** Opening Data supplied block **

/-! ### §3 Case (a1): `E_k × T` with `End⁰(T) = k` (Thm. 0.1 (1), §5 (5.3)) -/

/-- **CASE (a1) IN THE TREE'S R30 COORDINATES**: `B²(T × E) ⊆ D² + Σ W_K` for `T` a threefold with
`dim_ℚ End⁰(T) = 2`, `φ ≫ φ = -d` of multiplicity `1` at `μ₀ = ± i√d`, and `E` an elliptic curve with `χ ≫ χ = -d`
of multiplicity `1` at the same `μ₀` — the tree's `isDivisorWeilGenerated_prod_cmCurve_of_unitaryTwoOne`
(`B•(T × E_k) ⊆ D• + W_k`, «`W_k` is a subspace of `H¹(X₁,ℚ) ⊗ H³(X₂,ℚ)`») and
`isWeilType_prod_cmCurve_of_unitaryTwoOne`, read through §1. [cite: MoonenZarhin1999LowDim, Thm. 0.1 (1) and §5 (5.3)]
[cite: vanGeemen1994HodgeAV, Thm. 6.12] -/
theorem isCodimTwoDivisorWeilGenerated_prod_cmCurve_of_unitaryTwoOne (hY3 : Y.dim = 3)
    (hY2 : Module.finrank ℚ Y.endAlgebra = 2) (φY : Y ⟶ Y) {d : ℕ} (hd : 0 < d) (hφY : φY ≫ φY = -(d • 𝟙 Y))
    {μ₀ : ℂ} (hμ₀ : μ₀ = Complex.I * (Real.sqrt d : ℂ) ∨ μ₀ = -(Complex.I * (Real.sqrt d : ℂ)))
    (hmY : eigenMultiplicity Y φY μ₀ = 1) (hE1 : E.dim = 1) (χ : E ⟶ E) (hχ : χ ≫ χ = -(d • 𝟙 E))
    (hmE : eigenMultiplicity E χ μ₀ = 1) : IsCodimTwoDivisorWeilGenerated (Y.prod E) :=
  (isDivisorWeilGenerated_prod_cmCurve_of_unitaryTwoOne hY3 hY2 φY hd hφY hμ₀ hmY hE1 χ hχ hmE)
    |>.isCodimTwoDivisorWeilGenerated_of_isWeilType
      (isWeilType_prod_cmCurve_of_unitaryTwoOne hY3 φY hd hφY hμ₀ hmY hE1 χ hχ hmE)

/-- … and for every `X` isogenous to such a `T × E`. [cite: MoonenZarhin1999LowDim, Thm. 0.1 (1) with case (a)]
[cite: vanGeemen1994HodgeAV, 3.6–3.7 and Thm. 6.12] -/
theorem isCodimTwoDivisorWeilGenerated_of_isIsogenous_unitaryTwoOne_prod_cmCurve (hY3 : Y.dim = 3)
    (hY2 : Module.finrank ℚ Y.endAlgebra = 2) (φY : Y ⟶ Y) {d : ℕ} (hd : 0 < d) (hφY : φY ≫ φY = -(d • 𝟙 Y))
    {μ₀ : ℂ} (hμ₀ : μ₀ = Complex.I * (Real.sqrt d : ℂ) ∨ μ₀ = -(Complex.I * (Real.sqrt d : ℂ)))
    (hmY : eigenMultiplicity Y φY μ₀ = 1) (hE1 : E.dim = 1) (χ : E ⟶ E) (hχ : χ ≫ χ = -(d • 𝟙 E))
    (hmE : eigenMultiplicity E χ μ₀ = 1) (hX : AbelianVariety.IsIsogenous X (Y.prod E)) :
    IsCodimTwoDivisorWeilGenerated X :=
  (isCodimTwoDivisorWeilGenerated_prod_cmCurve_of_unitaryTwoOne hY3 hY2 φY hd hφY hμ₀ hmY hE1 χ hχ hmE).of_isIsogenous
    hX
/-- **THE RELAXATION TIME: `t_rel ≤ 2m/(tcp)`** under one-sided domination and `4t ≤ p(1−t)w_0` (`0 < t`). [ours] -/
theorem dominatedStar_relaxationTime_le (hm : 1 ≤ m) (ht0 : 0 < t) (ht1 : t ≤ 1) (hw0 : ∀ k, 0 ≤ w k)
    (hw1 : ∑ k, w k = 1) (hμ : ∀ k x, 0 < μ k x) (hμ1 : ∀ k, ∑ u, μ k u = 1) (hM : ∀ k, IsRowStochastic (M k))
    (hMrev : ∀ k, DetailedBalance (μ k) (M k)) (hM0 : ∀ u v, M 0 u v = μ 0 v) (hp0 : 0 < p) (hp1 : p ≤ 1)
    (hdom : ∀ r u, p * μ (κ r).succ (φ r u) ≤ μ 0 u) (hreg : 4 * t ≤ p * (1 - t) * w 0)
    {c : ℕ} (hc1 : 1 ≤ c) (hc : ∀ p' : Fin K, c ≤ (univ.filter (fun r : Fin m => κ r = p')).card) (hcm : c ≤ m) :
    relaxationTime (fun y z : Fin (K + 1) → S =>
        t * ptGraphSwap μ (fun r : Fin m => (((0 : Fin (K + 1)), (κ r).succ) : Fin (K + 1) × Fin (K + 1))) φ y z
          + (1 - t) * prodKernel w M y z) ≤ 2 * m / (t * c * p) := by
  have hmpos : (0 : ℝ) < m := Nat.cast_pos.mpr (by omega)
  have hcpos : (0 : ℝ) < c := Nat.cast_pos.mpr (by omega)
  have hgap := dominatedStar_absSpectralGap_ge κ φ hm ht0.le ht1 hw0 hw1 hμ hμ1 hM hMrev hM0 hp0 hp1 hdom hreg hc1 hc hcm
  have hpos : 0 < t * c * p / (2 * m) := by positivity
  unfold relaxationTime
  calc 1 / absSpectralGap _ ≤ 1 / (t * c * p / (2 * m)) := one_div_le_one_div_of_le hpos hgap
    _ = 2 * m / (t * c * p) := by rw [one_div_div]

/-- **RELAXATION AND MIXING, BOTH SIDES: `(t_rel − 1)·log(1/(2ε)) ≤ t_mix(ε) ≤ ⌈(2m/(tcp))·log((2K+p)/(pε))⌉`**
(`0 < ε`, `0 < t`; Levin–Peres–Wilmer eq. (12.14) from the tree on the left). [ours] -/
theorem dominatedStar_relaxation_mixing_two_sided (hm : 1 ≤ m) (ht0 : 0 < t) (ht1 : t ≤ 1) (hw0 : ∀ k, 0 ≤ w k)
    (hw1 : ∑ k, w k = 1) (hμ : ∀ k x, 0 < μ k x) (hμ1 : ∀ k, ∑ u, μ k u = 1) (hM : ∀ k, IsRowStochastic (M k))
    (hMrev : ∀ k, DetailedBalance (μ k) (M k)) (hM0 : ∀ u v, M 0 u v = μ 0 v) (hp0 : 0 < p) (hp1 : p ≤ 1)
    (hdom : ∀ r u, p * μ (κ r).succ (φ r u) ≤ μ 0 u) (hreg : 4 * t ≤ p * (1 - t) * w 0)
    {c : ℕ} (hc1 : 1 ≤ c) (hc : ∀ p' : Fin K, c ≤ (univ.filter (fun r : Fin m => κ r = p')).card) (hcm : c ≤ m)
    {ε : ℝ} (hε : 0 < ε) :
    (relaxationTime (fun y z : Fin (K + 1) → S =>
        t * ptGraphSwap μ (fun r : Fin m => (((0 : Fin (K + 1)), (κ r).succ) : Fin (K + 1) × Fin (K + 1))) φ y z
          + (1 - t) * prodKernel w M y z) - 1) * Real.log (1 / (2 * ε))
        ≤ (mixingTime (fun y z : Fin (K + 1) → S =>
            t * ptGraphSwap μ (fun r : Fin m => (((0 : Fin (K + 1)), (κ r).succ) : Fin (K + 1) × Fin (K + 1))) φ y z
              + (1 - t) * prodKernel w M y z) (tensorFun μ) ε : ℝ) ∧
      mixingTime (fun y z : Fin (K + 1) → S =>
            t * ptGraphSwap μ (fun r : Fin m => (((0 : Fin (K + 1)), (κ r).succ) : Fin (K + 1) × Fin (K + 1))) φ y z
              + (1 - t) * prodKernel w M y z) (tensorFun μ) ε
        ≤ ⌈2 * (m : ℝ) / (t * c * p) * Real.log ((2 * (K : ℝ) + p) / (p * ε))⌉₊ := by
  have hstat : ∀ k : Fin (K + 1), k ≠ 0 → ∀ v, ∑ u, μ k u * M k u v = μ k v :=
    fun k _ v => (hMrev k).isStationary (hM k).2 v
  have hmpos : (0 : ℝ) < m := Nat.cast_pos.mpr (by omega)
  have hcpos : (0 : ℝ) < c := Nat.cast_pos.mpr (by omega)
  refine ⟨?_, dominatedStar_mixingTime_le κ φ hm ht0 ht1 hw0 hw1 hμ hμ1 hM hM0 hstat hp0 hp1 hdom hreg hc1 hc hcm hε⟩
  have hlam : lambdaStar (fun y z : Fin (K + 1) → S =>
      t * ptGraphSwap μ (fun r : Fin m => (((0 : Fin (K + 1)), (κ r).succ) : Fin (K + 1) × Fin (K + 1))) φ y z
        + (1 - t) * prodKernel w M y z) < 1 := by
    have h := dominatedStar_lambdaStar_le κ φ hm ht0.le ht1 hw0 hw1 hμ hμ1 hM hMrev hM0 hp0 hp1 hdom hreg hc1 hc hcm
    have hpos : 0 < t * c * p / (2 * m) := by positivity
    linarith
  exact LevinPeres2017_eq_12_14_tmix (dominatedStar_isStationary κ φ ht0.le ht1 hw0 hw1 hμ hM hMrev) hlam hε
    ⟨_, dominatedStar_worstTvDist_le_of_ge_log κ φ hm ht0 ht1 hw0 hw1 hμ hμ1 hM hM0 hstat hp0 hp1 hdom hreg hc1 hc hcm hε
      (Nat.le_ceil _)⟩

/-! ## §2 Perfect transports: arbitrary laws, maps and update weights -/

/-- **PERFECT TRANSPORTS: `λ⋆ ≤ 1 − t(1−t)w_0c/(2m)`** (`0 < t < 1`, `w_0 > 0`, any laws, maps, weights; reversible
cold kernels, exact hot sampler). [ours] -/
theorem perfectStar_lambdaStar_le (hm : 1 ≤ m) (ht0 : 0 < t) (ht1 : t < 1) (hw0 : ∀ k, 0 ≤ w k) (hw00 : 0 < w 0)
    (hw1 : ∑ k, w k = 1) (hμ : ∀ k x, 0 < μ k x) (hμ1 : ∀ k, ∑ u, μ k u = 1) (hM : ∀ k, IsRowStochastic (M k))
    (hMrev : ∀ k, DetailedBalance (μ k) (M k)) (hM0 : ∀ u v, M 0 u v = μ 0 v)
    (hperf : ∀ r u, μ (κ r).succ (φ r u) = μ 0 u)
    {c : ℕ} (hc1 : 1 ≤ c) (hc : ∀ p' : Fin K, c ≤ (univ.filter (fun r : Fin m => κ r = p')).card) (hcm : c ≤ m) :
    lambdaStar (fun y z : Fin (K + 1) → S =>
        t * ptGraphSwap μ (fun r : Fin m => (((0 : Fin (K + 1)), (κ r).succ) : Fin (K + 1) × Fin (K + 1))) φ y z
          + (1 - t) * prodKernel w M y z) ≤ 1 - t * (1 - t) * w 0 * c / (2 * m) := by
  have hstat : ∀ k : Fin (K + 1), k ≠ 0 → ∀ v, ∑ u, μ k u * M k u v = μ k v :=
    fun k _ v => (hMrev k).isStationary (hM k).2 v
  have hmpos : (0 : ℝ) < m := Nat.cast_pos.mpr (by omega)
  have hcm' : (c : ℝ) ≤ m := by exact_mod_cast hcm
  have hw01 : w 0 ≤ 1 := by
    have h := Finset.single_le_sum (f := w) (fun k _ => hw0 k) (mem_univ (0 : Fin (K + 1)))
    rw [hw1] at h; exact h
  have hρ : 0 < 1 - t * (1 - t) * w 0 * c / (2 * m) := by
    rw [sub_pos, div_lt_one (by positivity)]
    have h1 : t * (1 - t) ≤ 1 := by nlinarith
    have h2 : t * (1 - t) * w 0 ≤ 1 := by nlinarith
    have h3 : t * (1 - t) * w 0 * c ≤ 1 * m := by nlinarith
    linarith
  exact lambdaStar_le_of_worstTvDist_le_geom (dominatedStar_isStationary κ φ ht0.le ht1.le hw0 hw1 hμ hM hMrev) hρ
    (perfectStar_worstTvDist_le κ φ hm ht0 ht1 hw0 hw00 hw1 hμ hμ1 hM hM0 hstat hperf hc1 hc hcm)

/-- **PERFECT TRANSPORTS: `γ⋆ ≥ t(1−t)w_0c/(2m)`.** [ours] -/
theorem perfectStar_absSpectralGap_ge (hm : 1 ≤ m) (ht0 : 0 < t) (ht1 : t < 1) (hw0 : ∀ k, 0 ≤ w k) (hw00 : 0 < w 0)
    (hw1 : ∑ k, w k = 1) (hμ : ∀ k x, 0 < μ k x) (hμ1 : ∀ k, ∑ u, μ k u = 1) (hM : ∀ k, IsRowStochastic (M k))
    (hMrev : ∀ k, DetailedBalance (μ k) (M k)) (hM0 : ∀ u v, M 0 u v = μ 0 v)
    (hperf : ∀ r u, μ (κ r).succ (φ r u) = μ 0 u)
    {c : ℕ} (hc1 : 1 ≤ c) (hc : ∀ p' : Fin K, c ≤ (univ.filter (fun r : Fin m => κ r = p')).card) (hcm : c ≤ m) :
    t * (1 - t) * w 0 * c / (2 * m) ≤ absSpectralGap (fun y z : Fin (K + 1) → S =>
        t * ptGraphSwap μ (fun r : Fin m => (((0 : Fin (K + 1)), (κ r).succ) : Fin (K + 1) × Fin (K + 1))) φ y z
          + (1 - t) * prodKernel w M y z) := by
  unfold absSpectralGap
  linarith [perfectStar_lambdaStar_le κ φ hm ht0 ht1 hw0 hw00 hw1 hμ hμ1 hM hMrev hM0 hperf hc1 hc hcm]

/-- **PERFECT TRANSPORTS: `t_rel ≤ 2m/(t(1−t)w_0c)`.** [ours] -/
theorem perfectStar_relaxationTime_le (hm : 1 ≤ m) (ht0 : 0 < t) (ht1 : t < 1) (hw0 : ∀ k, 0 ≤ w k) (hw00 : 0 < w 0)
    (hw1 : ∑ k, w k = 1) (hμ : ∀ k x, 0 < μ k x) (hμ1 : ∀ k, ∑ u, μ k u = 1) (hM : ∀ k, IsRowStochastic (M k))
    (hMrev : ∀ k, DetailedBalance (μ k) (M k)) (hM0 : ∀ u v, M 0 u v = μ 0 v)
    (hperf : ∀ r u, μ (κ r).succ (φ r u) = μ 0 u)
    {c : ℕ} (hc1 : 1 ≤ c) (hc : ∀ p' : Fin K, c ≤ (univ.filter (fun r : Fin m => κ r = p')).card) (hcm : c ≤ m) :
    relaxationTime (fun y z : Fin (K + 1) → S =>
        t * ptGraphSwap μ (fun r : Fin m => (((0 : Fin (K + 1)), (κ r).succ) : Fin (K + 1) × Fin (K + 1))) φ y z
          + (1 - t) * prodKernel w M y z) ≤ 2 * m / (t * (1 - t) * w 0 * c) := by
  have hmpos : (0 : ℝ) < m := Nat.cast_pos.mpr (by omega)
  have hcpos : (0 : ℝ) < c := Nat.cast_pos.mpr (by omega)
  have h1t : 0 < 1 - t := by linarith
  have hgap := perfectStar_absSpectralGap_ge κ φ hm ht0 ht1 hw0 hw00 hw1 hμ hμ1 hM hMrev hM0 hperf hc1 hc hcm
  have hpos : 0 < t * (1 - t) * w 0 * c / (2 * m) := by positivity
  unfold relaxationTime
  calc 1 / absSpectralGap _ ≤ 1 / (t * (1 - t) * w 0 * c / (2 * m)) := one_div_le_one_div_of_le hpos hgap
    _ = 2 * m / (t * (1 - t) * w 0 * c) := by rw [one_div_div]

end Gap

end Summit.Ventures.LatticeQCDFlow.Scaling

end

** Closing Data supplied block **

• [Exercise]: Going down from the first line of the entries above, restate each line word for word until the line holding "[cite: vanGeemen1994HodgeAV, 3.6–3.7" is done.

• [Solution for this task]:
/-! ### §3 Case (a1): `E_k × T` with `End⁰(T) = k` (Thm. 0.1 (1), §5 (5.3)) -/

/-- **CASE (a1) IN THE TREE'S R30 COORDINATES**: `B²(T × E) ⊆ D² + Σ W_K` for `T` a threefold with
`dim_ℚ End⁰(T) = 2`, `φ ≫ φ = -d` of multiplicity `1` at `μ₀ = ± i√d`, and `E` an elliptic curve with `χ ≫ χ = -d`
of multiplicity `1` at the same `μ₀` — the tree's `isDivisorWeilGenerated_prod_cmCurve_of_unitaryTwoOne`
(`B•(T × E_k) ⊆ D• + W_k`, «`W_k` is a subspace of `H¹(X₁,ℚ) ⊗ H³(X₂,ℚ)`») and
`isWeilType_prod_cmCurve_of_unitaryTwoOne`, read through §1. [cite: MoonenZarhin1999LowDim, Thm. 0.1 (1) and §5 (5.3)]
[cite: vanGeemen1994HodgeAV, Thm. 6.12] -/
theorem isCodimTwoDivisorWeilGenerated_prod_cmCurve_of_unitaryTwoOne (hY3 : Y.dim = 3)
    (hY2 : Module.finrank ℚ Y.endAlgebra = 2) (φY : Y ⟶ Y) {d : ℕ} (hd : 0 < d) (hφY : φY ≫ φY = -(d • 𝟙 Y))
    {μ₀ : ℂ} (hμ₀ : μ₀ = Complex.I * (Real.sqrt d : ℂ) ∨ μ₀ = -(Complex.I * (Real.sqrt d : ℂ)))
    (hmY : eigenMultiplicity Y φY μ₀ = 1) (hE1 : E.dim = 1) (χ : E ⟶ E) (hχ : χ ≫ χ = -(d • 𝟙 E))
    (hmE : eigenMultiplicity E χ μ₀ = 1) : IsCodimTwoDivisorWeilGenerated (Y.prod E) :=
  (isDivisorWeilGenerated_prod_cmCurve_of_unitaryTwoOne hY3 hY2 φY hd hφY hμ₀ hmY hE1 χ hχ hmE)
    |>.isCodimTwoDivisorWeilGenerated_of_isWeilType
      (isWeilType_prod_cmCurve_of_unitaryTwoOne hY3 φY hd hφY hμ₀ hmY hE1 χ hχ hmE)

/-- … and for every `X` isogenous to such a `T × E`. [cite: MoonenZarhin1999LowDim, Thm. 0.1 (1) with case (a)]
[cite: vanGeemen1994HodgeAV, 3.6–3.7 and Thm. 6.12] -/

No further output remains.